# [WHAT IS BEING ASKED]
Collect all lines below with the string "hlen".
○ ○ ○ ○ ○ ○ ○
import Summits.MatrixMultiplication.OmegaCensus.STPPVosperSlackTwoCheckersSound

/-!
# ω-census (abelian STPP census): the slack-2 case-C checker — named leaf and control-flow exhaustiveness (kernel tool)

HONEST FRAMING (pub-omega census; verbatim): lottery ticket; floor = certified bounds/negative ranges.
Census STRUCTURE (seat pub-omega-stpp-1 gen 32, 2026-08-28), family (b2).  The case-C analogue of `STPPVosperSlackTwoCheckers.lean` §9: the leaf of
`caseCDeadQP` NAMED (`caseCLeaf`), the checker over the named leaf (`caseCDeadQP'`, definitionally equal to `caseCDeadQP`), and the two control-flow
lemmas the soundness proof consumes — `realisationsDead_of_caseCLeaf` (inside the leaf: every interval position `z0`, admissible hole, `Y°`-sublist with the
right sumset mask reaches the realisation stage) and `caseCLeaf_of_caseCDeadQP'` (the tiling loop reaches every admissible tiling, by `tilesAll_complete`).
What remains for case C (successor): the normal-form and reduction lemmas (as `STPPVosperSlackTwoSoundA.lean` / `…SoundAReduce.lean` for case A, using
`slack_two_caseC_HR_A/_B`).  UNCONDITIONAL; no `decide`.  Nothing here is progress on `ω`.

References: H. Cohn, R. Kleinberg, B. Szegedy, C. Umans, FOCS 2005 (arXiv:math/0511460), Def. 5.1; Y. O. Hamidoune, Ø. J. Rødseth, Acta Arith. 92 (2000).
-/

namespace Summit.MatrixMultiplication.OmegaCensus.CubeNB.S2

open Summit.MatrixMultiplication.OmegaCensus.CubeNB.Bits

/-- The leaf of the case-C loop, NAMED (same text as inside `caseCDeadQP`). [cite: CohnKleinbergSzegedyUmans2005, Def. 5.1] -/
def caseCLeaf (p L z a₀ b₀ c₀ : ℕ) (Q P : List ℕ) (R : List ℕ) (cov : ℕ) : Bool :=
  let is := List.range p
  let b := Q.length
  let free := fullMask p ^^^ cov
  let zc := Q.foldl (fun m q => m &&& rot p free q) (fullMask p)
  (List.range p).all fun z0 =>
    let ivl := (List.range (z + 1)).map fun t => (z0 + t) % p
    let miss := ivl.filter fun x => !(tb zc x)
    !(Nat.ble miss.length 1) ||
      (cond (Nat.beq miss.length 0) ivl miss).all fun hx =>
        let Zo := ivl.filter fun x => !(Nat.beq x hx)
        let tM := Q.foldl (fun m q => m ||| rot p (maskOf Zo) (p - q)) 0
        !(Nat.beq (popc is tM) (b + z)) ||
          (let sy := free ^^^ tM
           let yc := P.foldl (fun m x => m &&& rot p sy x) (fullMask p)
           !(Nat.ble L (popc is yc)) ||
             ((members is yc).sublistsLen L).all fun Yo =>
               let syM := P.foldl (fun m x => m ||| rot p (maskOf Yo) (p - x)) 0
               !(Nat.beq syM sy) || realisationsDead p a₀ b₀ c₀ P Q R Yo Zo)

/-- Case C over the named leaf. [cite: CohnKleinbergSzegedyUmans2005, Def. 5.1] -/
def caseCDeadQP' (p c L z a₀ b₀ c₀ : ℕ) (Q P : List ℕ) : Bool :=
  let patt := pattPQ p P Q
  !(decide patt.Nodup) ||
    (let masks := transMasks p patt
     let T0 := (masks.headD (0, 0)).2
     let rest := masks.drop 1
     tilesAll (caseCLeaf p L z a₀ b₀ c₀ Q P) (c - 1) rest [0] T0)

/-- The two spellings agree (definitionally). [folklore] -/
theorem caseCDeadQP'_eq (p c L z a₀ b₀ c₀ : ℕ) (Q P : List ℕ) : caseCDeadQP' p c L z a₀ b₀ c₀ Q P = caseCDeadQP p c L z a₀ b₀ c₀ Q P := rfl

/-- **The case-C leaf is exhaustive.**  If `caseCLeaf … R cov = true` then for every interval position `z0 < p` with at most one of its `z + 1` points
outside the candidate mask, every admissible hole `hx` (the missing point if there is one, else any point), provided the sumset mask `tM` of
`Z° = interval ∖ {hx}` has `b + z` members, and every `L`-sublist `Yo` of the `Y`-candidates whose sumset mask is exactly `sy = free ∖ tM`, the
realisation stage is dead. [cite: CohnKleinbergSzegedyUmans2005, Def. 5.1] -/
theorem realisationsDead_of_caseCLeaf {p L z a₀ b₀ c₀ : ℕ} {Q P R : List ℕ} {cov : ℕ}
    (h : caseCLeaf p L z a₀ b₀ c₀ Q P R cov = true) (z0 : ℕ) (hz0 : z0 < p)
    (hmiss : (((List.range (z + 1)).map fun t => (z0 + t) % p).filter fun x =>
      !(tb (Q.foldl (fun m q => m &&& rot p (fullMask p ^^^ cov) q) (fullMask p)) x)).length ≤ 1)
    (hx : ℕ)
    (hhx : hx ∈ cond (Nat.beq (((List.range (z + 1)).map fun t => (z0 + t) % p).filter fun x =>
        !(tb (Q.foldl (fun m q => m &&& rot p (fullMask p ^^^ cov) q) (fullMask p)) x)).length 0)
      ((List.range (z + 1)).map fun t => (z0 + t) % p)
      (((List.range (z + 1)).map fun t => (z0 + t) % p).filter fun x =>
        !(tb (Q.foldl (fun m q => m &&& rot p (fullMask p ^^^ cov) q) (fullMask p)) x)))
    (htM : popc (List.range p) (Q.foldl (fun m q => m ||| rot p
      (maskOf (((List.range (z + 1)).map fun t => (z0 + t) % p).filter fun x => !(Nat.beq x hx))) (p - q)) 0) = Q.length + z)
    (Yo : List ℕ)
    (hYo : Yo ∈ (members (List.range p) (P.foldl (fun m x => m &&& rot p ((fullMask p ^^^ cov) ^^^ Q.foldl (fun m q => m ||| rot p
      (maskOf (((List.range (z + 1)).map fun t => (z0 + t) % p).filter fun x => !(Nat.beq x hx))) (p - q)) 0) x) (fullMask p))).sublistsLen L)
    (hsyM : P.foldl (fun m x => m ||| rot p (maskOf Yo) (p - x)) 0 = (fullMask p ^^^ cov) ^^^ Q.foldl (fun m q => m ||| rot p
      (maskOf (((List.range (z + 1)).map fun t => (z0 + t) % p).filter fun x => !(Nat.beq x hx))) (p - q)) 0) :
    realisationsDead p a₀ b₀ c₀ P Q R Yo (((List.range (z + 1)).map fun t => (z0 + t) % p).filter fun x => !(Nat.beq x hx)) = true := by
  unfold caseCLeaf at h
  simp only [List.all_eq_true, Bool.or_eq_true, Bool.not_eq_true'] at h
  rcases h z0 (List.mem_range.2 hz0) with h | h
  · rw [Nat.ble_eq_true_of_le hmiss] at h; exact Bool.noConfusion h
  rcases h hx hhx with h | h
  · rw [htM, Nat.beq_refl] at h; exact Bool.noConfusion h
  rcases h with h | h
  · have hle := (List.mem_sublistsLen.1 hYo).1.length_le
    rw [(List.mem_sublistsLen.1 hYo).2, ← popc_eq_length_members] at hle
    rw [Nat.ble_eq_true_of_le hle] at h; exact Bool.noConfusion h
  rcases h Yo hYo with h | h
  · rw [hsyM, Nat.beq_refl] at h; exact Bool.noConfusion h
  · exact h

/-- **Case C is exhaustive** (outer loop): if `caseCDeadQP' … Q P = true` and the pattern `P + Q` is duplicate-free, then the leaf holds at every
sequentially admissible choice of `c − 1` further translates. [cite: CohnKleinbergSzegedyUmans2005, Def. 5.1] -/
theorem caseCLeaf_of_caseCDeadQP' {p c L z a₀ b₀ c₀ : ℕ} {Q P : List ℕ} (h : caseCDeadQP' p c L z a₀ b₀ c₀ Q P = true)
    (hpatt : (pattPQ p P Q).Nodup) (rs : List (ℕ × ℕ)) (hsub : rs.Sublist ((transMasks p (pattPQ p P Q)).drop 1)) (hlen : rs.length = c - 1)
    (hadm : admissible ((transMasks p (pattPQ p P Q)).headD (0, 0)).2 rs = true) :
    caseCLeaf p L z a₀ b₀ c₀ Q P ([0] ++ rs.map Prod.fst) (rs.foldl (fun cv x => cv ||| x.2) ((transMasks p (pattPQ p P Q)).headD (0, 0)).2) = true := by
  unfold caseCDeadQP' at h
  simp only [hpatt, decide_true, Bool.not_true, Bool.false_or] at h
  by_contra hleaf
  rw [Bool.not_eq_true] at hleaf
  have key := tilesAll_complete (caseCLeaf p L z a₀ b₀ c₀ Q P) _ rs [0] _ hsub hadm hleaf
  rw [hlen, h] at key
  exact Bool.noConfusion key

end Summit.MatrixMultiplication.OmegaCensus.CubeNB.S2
○ ○ ○ ○ ○ ○ ○
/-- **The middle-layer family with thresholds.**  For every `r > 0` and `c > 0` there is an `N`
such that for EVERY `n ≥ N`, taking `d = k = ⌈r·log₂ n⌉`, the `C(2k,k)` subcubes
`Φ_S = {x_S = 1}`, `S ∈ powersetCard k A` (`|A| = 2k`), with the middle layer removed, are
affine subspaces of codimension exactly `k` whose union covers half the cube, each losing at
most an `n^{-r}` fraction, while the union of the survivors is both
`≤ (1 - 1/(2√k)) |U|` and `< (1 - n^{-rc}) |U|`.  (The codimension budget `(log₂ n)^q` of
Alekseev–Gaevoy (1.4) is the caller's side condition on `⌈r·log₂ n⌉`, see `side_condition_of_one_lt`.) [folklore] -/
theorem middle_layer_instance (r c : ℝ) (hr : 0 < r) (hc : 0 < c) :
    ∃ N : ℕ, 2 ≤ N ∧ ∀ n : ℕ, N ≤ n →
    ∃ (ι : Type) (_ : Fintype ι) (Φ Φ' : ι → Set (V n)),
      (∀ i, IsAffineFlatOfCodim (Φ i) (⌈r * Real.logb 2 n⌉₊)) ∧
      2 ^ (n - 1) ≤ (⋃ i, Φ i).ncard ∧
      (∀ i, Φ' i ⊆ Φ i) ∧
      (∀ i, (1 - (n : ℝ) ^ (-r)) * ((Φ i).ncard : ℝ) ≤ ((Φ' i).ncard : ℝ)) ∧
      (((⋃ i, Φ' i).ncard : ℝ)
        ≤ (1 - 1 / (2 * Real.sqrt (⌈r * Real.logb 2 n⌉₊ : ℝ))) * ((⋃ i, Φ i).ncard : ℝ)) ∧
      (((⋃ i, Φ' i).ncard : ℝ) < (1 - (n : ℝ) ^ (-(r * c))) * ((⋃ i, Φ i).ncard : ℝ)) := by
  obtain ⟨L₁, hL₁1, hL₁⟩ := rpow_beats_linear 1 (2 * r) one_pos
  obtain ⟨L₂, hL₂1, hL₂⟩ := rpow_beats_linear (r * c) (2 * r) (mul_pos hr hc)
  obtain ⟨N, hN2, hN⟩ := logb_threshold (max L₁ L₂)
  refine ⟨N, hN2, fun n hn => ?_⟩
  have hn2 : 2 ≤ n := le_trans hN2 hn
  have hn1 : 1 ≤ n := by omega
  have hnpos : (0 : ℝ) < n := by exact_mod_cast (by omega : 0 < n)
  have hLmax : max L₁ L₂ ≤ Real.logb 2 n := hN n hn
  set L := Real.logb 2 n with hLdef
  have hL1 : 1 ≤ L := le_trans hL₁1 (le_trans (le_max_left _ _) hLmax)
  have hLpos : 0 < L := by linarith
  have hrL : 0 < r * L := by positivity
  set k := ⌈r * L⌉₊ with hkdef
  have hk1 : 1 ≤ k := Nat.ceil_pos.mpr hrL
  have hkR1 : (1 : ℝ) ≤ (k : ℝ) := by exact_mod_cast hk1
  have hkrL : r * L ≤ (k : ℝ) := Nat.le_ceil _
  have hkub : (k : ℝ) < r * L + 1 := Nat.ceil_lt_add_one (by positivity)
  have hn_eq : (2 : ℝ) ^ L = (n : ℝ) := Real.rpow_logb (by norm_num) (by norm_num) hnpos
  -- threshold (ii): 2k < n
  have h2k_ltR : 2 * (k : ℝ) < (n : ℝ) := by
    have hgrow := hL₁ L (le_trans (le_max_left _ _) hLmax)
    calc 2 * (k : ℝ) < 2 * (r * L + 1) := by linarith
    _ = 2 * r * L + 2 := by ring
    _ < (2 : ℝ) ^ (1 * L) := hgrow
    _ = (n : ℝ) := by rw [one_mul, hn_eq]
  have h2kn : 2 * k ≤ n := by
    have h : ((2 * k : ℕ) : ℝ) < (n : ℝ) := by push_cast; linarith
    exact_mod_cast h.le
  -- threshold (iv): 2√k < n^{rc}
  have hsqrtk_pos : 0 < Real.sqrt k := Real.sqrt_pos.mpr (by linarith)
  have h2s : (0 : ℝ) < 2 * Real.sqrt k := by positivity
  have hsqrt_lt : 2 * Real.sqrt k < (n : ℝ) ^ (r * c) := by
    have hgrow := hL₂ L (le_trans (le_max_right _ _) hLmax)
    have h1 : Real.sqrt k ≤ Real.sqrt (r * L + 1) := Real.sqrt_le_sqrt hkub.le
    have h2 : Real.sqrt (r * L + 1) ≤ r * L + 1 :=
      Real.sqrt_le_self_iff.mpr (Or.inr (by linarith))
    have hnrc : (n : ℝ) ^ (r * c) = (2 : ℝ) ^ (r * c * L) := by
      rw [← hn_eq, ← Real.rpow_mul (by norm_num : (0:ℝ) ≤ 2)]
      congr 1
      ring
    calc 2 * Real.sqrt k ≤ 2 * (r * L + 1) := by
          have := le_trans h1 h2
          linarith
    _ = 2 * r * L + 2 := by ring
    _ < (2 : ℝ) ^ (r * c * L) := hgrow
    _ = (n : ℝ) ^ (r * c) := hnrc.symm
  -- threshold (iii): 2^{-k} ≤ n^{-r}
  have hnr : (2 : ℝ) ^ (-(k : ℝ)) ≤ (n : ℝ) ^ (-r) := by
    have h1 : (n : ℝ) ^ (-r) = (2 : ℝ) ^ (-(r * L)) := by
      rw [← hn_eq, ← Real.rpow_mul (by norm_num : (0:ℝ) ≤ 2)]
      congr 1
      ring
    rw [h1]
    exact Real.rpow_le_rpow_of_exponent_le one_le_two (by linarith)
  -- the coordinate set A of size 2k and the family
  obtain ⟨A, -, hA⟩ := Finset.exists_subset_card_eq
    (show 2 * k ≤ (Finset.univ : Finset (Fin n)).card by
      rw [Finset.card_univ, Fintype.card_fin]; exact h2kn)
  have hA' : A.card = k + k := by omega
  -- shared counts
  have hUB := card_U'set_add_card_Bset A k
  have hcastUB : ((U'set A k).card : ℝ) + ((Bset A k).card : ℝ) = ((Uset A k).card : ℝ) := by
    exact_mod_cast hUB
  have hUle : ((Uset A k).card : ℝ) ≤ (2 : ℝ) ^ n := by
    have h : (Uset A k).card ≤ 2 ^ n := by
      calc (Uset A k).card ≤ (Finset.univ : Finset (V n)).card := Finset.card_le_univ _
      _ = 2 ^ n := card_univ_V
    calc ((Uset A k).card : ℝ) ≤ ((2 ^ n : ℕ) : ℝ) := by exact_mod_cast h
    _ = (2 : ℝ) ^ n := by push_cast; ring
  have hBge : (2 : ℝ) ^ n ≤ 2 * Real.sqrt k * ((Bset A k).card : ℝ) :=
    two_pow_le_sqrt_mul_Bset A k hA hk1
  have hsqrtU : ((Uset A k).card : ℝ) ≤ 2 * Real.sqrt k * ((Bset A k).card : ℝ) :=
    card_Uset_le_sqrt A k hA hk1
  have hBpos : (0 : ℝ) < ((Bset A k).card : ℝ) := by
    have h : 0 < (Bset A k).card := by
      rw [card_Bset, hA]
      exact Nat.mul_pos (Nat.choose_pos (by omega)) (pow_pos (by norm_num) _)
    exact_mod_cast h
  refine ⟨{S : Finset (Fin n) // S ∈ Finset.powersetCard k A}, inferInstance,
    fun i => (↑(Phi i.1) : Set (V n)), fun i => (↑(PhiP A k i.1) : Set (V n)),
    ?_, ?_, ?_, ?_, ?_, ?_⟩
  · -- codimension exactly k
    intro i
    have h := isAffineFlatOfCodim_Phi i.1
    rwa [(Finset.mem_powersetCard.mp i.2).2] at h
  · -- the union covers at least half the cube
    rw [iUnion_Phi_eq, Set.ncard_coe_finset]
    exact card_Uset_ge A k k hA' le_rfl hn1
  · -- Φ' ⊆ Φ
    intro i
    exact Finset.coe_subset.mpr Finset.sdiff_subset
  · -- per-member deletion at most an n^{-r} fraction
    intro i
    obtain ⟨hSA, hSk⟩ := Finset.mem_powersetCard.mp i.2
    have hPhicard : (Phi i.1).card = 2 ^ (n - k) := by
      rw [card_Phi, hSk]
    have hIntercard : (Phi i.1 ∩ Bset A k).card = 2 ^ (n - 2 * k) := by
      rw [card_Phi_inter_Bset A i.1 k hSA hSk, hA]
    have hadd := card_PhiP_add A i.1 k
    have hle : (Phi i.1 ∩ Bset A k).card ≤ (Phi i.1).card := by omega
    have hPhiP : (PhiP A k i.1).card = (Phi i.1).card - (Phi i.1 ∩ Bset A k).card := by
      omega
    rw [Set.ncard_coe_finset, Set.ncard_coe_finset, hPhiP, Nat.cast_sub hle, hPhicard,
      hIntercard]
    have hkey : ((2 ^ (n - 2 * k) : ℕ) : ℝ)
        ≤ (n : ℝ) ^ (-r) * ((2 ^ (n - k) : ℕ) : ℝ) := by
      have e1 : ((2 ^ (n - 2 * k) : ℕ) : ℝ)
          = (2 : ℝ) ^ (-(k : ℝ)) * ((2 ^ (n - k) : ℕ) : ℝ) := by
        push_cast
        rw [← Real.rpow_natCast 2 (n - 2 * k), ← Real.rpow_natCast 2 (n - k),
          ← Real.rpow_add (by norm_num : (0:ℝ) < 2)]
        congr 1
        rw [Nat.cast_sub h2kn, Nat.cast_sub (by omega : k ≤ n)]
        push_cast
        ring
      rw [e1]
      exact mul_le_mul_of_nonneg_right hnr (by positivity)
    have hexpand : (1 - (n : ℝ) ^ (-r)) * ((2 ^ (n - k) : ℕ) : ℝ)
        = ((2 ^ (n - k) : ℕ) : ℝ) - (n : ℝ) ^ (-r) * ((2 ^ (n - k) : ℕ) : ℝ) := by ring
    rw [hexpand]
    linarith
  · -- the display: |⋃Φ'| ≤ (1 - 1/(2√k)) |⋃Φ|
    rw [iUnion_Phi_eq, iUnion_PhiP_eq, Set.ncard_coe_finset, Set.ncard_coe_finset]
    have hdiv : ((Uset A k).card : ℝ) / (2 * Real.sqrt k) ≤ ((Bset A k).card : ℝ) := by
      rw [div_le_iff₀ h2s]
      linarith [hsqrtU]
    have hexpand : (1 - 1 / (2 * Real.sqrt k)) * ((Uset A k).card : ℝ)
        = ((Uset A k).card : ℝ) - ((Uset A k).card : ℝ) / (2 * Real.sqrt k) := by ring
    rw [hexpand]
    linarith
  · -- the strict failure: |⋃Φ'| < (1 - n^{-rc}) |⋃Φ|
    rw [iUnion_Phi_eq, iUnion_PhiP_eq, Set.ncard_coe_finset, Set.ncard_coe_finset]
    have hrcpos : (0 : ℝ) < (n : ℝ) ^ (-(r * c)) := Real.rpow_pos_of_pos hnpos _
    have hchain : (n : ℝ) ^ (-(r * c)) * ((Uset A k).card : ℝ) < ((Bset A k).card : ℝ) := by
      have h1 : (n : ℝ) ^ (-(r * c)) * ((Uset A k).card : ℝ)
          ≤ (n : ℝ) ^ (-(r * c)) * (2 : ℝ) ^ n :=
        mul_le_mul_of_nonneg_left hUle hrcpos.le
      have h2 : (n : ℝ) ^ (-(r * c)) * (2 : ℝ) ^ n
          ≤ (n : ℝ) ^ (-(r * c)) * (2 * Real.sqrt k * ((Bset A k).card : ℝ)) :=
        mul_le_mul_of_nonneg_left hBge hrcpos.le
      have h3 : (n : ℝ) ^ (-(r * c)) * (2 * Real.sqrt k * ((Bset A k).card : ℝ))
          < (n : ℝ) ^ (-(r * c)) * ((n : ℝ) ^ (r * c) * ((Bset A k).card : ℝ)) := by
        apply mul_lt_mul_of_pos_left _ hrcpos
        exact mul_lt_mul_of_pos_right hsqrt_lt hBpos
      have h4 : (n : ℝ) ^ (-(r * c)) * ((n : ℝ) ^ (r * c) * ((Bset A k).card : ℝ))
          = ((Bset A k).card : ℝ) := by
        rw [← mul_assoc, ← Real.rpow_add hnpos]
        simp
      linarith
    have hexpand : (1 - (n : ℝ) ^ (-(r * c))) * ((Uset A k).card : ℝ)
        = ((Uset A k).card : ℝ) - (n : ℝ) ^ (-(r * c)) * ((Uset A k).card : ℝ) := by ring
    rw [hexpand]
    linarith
○ ○ ○ ○ ○ ○ ○
# [WRITTEN RESPONSE]
    (hpatt : (pattPQ p P Q).Nodup) (rs : List (ℕ × ℕ)) (hsub : rs.Sublist ((transMasks p (pattPQ p P Q)).drop 1)) (hlen : rs.length = c - 1)
  rw [hlen, h] at key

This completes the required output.